▸ EXERCISE OBJECTIVE
Which lines run from the line with "theorem frame_of_host (hG" through the line with "contributes around D_Prim, by name. -/" in the entries below? Print them exactly, both ends included, and nothing more.

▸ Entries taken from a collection
□ □ □ □ □ □ □
/-- RES item text ≡ its structured form. -/
theorem windowlessDegenerateAutomorphy_iff : WindowlessDegenerateAutomorphy ↔
    (∀ (F : Type) [Field F] [NumberField F] (Rd : Summit.Langlands.ReciprocityData F) (n : ℕ), 0 < n →
      ∀ hcpt : Literature.NumberTheory.Automorphic.isCompact_glFiniteIntegralLevel n F,
        ReciprocityBelow n →
          GaloisToAutomorphicOn Rd hcpt (fun _ _ ρ => (IsDegenerateHT ρ ∧ IsPrimitiveInfinite ρ) ∧ IsWindowless Rd ρ)) := Iff.rfl

/-! ## 7. KERNEL: exactness of the split, necessity, the frame, the deciding theorem -/

/-- D_Prim ⟹ each cell (every cell is D_Prim with an extra hypothesis). -/
theorem cells_of_degenerateLieIrreducible (hP : Summit.Langlands.Langlands.Theses.WeightMultiplicitySplit.DegenerateLieIrreducibleAutomorphy) :
    DegenerateSpinorWindowTransport ∧ DegenerateExteriorSquareWindowTransport ∧ WindowlessDegenerateAutomorphy :=
  ⟨fun F _ _ Rd n hn hcpt hIH ℓ _ ι ρ hirr hgeo hQ => hP F Rd n hn hcpt hIH ℓ ι ρ hirr hgeo hQ.1,
   fun F _ _ Rd n hn hcpt hIH ℓ _ ι ρ hirr hgeo hQ => hP F Rd n hn hcpt hIH ℓ ι ρ hirr hgeo hQ.1,
   fun F _ _ Rd n hn hcpt hIH ℓ _ ι ρ hirr hgeo hQ => hP F Rd n hn hcpt hIH ℓ ι ρ hirr hgeo hQ.1⟩

/-- the cells ⟹ D_Prim: excluded middle on the two inlined dials (= `childroute.glue.lean`'s body). -/
theorem degenerateLieIrreducible_of_cells (hS : DegenerateSpinorWindowTransport) (hA : DegenerateExteriorSquareWindowTransport)
    (hR : WindowlessDegenerateAutomorphy) : Summit.Langlands.Langlands.Theses.WeightMultiplicitySplit.DegenerateLieIrreducibleAutomorphy := by
  intro F _ _ Rd n hn hcpt hIH ℓ _ ι ρ hirr hgeo hQ
  refine Classical.byCases (fun h5 => hS F Rd n hn hcpt hIH ℓ ι ρ hirr hgeo ⟨hQ, h5⟩) (fun h5 => ?_)
  refine Classical.byCases (fun h6 => hA F Rd n hn hcpt hIH ℓ ι ρ hirr hgeo ⟨hQ, h6⟩) (fun h6 => ?_)
  exact hR F Rd n hn hcpt hIH ℓ ι ρ hirr hgeo ⟨hQ, h5, h6⟩

/-- **EXACTNESS, mod NOTHING**: D_Prim ⟺ SPIN ∧ ACC ∧ RES. -/
theorem degenerateLieIrreducible_iff_cells : Summit.Langlands.Langlands.Theses.WeightMultiplicitySplit.DegenerateLieIrreducibleAutomorphy ↔
    DegenerateSpinorWindowTransport ∧ DegenerateExteriorSquareWindowTransport ∧ WindowlessDegenerateAutomorphy :=
  ⟨cells_of_degenerateLieIrreducible, fun h => degenerateLieIrreducible_of_cells h.1 h.2.1 h.2.2⟩

/-- the D-feed of the host split is implied by the host's G ∧ W (g10 `multiplicityTwoRankStep_of`, re-proved over the tree decls). -/
theorem multiplicityTwoRankStep_of (hG : Summit.Langlands.Langlands.Theses.WeightMultiplicitySplit.GenericWeightReciprocity) (hW : Summit.Langlands.Langlands.Theses.WeightMultiplicitySplit.WallWeightReciprocity) :
    Summit.Langlands.Langlands.Theses.WeightMultiplicitySplit.MultiplicityTwoRankStep := by
  intro F _ _ Rd n hn hcpt _
  refine ⟨?_, ?_⟩
  · intro π hπ h2 ℓ _ ι
    by_cases h1 : (∃ T : Literature.NumberTheory.Automorphic.InfinityType F n, π.1.HasInfinityType T ∧ ∀ (σ : F →+* ℂ) (a : ℂ), ((T σ).map Literature.NumberTheory.Automorphic.ArchWeight.a).count a ≤ 1)
    · exact ((hG F).2 Rd n hn hcpt).1 π hπ h1 ℓ ι
    · exact ((hW F).2 Rd n hn hcpt).1 π hπ ⟨h1, h2⟩ ℓ ι
  · intro ℓ _ ι ρ hirr hgeo h2
    by_cases h1 : (∀ (v : IsDedekindDomain.HeightOneSpectrum (NumberField.RingOfIntegers F)) (hv : ((ℓ : ℕ) : NumberField.RingOfIntegers F) ∈ v.asIdeal) (τ : v.adicCompletion F →+* PadicAlgCl ℓ), Continuous τ → ∀ w : ℤ, (ρ.labelledHodgeTateWeightsAt v (Literature.NumberTheory.PAdicHodge.fontainePstAdicCompletion v ℓ hv).algebra (Literature.NumberTheory.PAdicHodge.fontainePstAdicCompletion v ℓ hv).𝔅 τ).count w ≤ 1)
    · exact ((hG F).2 Rd n hn hcpt).2 ℓ ι ρ hirr hgeo h1
    · exact ((hW F).2 Rd n hn hcpt).2 ℓ ι ρ hirr hgeo ⟨h1, h2⟩

-- the W-feed of the host split is the host's G in IH form: LANDED as `Theorems.WeightMultiplicitySplitMinusculeHodgeType.genericRankStep_of_generic` (reused by name).

/-- **THE FRAME IS THE HOST ROUTE**: G, W, D_A, D_Fin, D_Str (host items BY NAME) ⟹ (D_Prim → Langlands), through the LANDED glue
`Theorems.WeightMultiplicitySplit_DegenerateWeightReciprocity_of_split_proof` (item 33711, CLOSED) and the host's certified `Summit.Langlands.Langlands.Theses.WeightMultiplicitySplit.closes`. -/
theorem frame_of_host (hG : Summit.Langlands.Langlands.Theses.WeightMultiplicitySplit.GenericWeightReciprocity) (hW : Summit.Langlands.Langlands.Theses.WeightMultiplicitySplit.WallWeightReciprocity)
    (hDA : Summit.Langlands.Langlands.Theses.WeightMultiplicitySplit.DegenerateAutomorphicToGalois) (hDF : Summit.Langlands.Langlands.Theses.WeightMultiplicitySplit.DegenerateArtinTypeAutomorphy)
    (hDS : Summit.Langlands.Langlands.Theses.WeightMultiplicitySplit.DegenerateStructuredAutomorphy) : DegenerateLieIrreducibleFrame := fun hP =>
  Summit.Langlands.Langlands.Theses.WeightMultiplicitySplit.closes hG hW
    (Summit.Langlands.Langlands.Theorems.WeightMultiplicitySplit_DegenerateWeightReciprocity_of_split_proof hDA hDF hDS hP
      (multiplicityTwoRankStep_of hG hW))

/-- the frame over the host's LEAVES (W replaced by its four children through the other landed glue, item 33607): what the forest below W and D
contributes around D_Prim, by name. -/
theorem frame_of_host_leaves (hG : Summit.Langlands.Langlands.Theses.WeightMultiplicitySplit.GenericWeightReciprocity) (hWA : Summit.Langlands.Langlands.Theses.WeightMultiplicitySplit.WallAutomorphicToGalois)
    (hWF : Summit.Langlands.Langlands.Theses.WeightMultiplicitySplit.WallArtinTypeAutomorphy) (hWS : Summit.Langlands.Langlands.Theses.WeightMultiplicitySplit.WallStructuredAutomorphy)
    (hWP : Summit.Langlands.Langlands.Theses.WeightMultiplicitySplit.WallLieIrreducibleAutomorphy) (hDA : Summit.Langlands.Langlands.Theses.WeightMultiplicitySplit.DegenerateAutomorphicToGalois)
    (hDF : Summit.Langlands.Langlands.Theses.WeightMultiplicitySplit.DegenerateArtinTypeAutomorphy) (hDS : Summit.Langlands.Langlands.Theses.WeightMultiplicitySplit.DegenerateStructuredAutomorphy) :
    DegenerateLieIrreducibleFrame :=
  frame_of_host hG
    (Summit.Langlands.Langlands.Theorems.WeightMultiplicitySplit_WallWeightReciprocity_of_split_proof hWA hWF hWS hWP (Summit.Langlands.Langlands.Theorems.WeightMultiplicitySplitMinusculeHodgeType.genericRankStep_of_generic hG))
    hDA hDF hDS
□ □ □ □ □ □ □
▸ ANSWER TO THIS TASK
theorem frame_of_host (hG : Summit.Langlands.Langlands.Theses.WeightMultiplicitySplit.GenericWeightReciprocity) (hW : Summit.Langlands.Langlands.Theses.WeightMultiplicitySplit.WallWeightReciprocity)
    (hDA : Summit.Langlands.Langlands.Theses.WeightMultiplicitySplit.DegenerateAutomorphicToGalois) (hDF : Summit.Langlands.Langlands.Theses.WeightMultiplicitySplit.DegenerateArtinTypeAutomorphy)
    (hDS : Summit.Langlands.Langlands.Theses.WeightMultiplicitySplit.DegenerateStructuredAutomorphy) : DegenerateLieIrreducibleFrame := fun hP =>
  Summit.Langlands.Langlands.Theses.WeightMultiplicitySplit.closes hG hW
    (Summit.Langlands.Langlands.Theorems.WeightMultiplicitySplit_DegenerateWeightReciprocity_of_split_proof hDA hDF hDS hP
      (multiplicityTwoRankStep_of hG hW))

/-- the frame over the host's LEAVES (W replaced by its four children through the other landed glue, item 33607): what the forest below W and D
contributes around D_Prim, by name. -/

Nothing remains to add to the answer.